● **TASK REQUIREMENTS**: Collect the lines of the entries where "change" shows up.

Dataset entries

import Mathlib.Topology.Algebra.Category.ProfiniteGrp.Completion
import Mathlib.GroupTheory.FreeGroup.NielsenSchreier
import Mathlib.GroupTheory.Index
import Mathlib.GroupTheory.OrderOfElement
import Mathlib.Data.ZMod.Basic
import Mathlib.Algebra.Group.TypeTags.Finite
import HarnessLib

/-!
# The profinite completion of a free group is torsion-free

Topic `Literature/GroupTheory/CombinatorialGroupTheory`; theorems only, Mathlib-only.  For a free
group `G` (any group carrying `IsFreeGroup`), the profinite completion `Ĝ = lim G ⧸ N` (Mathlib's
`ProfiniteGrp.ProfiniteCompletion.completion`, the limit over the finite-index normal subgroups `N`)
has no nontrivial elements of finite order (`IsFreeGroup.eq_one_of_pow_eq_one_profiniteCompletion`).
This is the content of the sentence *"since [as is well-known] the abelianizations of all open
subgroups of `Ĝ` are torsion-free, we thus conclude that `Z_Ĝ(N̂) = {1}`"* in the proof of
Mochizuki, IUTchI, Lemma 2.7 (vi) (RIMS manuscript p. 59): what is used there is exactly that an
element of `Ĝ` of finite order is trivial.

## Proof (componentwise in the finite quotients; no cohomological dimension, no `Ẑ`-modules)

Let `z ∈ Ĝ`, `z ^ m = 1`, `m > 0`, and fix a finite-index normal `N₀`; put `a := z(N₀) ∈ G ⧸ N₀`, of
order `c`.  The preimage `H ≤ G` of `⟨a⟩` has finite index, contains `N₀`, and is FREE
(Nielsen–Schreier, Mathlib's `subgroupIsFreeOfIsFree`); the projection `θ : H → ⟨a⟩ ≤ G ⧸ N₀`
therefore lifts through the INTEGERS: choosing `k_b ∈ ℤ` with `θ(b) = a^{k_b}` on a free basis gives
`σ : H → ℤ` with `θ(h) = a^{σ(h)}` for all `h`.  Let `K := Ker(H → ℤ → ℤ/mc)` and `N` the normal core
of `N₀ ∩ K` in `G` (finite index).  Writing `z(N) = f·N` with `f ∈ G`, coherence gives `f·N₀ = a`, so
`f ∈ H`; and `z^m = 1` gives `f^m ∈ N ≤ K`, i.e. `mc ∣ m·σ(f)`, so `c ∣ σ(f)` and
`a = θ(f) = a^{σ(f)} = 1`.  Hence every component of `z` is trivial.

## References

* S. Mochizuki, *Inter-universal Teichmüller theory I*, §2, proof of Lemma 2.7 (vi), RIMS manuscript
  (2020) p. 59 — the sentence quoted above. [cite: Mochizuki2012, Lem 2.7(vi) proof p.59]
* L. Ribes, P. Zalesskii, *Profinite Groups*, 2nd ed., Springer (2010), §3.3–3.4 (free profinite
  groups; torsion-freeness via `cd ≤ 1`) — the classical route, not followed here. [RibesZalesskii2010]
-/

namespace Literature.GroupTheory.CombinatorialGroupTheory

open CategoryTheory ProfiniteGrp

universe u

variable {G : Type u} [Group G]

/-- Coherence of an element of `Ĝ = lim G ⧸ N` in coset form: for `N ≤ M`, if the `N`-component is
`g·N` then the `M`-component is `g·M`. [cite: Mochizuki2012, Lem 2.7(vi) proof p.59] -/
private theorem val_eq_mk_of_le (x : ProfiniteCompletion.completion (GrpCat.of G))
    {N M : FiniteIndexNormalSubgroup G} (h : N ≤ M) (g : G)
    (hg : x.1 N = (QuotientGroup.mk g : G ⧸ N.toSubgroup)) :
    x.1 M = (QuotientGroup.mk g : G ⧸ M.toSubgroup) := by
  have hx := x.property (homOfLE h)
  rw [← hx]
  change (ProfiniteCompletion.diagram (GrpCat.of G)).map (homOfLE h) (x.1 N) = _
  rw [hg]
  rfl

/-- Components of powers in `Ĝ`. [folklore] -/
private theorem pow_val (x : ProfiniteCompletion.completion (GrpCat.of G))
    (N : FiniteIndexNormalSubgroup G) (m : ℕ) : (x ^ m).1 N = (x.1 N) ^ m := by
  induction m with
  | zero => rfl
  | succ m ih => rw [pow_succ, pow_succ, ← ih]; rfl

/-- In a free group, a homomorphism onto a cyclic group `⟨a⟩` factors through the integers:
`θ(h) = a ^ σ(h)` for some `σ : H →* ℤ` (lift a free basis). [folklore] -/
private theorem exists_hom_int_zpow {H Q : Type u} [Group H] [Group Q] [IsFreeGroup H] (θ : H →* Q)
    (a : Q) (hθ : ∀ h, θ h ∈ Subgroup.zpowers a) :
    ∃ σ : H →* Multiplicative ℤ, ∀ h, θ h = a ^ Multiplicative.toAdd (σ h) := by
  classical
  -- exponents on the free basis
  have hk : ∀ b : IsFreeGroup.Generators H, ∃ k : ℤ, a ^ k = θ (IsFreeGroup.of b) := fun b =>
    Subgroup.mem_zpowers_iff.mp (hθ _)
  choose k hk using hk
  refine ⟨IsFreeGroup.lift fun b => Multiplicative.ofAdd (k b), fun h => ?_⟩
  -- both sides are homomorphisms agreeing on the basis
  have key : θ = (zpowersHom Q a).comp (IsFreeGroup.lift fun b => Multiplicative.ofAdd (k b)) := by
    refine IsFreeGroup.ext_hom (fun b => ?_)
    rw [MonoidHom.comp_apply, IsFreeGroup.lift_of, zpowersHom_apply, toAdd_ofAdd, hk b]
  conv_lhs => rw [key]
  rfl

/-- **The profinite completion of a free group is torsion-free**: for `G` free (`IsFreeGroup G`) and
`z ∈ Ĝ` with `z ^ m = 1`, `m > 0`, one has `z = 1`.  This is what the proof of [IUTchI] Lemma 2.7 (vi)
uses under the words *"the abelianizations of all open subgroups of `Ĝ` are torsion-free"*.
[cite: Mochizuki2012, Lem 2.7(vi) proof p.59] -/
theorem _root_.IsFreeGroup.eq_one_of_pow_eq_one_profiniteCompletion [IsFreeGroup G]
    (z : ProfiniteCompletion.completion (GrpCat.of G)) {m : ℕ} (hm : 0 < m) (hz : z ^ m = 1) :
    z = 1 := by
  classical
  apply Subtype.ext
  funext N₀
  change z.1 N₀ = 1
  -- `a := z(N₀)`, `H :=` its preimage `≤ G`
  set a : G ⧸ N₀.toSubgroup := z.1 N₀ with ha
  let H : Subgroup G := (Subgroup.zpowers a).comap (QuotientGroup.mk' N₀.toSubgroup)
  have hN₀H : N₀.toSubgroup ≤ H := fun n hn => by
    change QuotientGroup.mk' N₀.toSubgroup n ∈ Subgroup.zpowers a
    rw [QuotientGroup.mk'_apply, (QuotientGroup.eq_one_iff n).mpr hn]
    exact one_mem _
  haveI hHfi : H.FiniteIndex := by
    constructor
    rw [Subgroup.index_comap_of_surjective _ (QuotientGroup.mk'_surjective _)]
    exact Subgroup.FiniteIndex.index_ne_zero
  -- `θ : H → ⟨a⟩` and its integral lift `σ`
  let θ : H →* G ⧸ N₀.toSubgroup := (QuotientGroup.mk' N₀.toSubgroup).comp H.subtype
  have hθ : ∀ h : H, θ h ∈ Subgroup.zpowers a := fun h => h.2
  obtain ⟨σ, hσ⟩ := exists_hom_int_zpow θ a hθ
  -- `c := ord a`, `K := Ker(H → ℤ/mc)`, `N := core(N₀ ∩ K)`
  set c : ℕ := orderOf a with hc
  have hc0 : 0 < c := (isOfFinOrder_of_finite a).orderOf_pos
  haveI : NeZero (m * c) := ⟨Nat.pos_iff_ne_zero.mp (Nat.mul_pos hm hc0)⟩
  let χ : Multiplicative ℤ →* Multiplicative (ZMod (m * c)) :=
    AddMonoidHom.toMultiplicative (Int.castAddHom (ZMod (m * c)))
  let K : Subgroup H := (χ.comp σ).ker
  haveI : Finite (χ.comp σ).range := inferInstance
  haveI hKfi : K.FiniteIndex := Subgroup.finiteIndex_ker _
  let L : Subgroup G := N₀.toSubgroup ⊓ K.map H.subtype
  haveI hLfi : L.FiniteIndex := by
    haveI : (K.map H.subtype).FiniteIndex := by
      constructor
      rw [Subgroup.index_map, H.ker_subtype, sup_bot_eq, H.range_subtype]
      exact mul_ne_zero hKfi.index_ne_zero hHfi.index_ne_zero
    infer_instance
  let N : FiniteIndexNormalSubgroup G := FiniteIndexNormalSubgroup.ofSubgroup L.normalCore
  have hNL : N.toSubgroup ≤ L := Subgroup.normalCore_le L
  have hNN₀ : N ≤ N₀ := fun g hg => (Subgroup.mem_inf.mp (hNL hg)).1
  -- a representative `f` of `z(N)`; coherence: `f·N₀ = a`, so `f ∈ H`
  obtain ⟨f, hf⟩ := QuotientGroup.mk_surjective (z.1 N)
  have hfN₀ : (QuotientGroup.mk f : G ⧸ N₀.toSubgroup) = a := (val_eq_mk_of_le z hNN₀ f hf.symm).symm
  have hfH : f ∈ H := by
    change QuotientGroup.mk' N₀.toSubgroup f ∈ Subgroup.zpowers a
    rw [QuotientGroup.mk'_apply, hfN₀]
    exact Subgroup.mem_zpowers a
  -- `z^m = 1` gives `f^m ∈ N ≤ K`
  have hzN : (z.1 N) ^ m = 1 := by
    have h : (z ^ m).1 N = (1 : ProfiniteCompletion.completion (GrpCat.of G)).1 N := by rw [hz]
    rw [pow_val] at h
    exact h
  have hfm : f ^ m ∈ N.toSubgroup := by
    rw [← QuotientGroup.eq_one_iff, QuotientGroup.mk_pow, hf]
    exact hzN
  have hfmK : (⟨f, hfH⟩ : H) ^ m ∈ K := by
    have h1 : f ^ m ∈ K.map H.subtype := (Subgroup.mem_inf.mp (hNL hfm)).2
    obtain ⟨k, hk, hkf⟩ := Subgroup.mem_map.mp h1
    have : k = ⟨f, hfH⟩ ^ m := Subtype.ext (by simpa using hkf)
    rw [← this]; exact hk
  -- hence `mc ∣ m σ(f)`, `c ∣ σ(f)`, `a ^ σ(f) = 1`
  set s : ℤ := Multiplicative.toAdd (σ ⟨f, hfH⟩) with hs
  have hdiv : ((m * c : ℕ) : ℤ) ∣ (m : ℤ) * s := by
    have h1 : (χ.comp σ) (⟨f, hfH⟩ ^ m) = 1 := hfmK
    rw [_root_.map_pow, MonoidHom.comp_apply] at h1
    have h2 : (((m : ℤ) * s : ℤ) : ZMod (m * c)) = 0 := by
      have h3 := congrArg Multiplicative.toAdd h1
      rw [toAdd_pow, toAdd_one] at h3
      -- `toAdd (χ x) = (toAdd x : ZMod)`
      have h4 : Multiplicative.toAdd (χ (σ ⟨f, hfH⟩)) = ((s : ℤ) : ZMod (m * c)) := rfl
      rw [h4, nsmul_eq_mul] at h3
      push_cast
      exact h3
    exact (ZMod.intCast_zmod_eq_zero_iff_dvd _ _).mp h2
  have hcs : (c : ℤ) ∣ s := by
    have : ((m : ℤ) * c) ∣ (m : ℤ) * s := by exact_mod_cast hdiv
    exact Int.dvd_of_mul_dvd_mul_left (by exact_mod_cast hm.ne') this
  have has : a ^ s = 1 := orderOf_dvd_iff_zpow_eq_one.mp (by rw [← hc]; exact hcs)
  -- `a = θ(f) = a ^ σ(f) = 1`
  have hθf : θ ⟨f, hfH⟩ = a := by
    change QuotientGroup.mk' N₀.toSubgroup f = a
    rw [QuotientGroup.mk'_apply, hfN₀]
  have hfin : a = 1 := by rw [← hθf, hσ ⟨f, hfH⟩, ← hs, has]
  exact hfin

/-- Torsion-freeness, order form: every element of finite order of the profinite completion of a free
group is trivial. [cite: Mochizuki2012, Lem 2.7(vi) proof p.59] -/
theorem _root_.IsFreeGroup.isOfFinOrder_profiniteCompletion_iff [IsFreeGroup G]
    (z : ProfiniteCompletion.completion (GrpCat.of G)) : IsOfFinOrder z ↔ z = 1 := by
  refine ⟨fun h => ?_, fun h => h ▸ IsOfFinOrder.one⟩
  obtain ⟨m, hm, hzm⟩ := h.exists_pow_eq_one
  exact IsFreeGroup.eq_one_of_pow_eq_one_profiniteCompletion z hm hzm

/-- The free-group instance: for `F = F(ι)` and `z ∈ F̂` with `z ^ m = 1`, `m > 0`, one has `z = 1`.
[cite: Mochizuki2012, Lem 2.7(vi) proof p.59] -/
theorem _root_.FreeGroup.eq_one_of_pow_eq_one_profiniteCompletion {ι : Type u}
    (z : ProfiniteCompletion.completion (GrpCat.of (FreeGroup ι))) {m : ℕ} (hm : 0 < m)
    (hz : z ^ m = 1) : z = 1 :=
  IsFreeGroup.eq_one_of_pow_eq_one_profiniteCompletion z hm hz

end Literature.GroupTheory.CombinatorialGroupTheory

● **SOLUTION TO THIS TASK**:
  change (ProfiniteCompletion.diagram (GrpCat.of G)).map (homOfLE h) (x.1 N) = _
  change z.1 N₀ = 1
    change QuotientGroup.mk' N₀.toSubgroup n ∈ Subgroup.zpowers a
    change QuotientGroup.mk' N₀.toSubgroup f ∈ Subgroup.zpowers a
    change QuotientGroup.mk' N₀.toSubgroup f = a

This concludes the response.